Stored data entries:
★ ★ ★ ★ ★ ★ ★

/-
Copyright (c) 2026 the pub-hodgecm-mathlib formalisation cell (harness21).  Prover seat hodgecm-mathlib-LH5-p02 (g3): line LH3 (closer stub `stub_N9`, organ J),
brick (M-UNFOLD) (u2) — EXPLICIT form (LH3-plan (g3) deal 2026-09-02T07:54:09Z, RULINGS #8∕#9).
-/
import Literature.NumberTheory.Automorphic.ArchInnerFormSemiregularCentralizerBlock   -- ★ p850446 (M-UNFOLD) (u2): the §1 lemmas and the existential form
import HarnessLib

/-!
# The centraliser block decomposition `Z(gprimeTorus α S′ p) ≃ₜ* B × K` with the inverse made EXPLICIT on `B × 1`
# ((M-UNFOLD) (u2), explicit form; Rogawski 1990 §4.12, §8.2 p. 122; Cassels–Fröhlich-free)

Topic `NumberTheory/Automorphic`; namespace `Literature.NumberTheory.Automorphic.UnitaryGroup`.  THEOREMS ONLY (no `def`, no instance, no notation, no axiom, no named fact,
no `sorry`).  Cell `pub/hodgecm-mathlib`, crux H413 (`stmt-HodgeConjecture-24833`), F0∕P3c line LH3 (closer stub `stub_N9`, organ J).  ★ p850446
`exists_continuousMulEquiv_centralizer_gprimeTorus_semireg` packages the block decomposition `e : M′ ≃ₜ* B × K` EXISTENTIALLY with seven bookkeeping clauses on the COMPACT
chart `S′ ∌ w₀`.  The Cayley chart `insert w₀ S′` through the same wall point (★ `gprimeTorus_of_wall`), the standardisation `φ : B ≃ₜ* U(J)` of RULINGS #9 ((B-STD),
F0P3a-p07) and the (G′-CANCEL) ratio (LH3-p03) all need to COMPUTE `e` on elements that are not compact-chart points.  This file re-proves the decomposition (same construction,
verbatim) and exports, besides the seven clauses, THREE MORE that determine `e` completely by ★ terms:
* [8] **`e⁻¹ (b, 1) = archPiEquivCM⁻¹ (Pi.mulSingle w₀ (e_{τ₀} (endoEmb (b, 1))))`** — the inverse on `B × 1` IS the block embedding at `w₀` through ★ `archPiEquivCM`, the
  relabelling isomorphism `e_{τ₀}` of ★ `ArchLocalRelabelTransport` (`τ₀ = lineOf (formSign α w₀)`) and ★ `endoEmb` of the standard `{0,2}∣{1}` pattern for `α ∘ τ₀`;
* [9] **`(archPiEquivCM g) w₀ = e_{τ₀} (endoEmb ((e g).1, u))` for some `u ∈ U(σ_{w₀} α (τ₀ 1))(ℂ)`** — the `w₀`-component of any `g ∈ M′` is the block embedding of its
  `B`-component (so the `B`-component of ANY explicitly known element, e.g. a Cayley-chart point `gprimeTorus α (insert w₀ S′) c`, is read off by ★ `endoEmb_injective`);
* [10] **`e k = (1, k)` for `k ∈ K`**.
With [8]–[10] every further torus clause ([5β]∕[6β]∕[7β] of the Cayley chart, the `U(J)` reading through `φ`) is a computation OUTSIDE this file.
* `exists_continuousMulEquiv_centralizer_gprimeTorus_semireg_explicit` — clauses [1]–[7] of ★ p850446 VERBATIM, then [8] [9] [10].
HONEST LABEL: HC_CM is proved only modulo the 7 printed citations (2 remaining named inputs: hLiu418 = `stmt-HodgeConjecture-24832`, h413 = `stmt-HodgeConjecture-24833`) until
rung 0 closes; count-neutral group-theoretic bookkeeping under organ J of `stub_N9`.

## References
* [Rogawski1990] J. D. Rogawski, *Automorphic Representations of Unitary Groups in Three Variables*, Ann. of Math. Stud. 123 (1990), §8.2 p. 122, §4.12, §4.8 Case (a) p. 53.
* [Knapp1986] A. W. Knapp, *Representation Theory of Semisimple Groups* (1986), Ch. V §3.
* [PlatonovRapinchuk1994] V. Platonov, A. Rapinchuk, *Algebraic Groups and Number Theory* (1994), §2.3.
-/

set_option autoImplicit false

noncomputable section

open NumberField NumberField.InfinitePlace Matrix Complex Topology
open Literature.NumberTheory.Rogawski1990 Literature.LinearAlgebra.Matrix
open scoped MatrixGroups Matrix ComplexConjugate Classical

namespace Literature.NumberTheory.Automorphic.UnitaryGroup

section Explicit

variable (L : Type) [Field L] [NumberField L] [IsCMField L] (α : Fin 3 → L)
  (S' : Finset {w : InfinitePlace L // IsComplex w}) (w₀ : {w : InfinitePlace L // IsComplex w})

★ ★ ★ ★ ★ ★ ★

§ **Requirement**: Keeping every character as it is, restate the lines above that run from the line with "rung 0 closes;" through the line with "open NumberField NumberField.InfinitePlace", both included, and nothing else.

§ **Exercise solution**:
rung 0 closes; count-neutral group-theoretic bookkeeping under organ J of `stub_N9`.

## References
* [Rogawski1990] J. D. Rogawski, *Automorphic Representations of Unitary Groups in Three Variables*, Ann. of Math. Stud. 123 (1990), §8.2 p. 122, §4.12, §4.8 Case (a) p. 53.
* [Knapp1986] A. W. Knapp, *Representation Theory of Semisimple Groups* (1986), Ch. V §3.
* [PlatonovRapinchuk1994] V. Platonov, A. Rapinchuk, *Algebraic Groups and Number Theory* (1994), §2.3.
-/

set_option autoImplicit false

noncomputable section

open NumberField NumberField.InfinitePlace Matrix Complex Topology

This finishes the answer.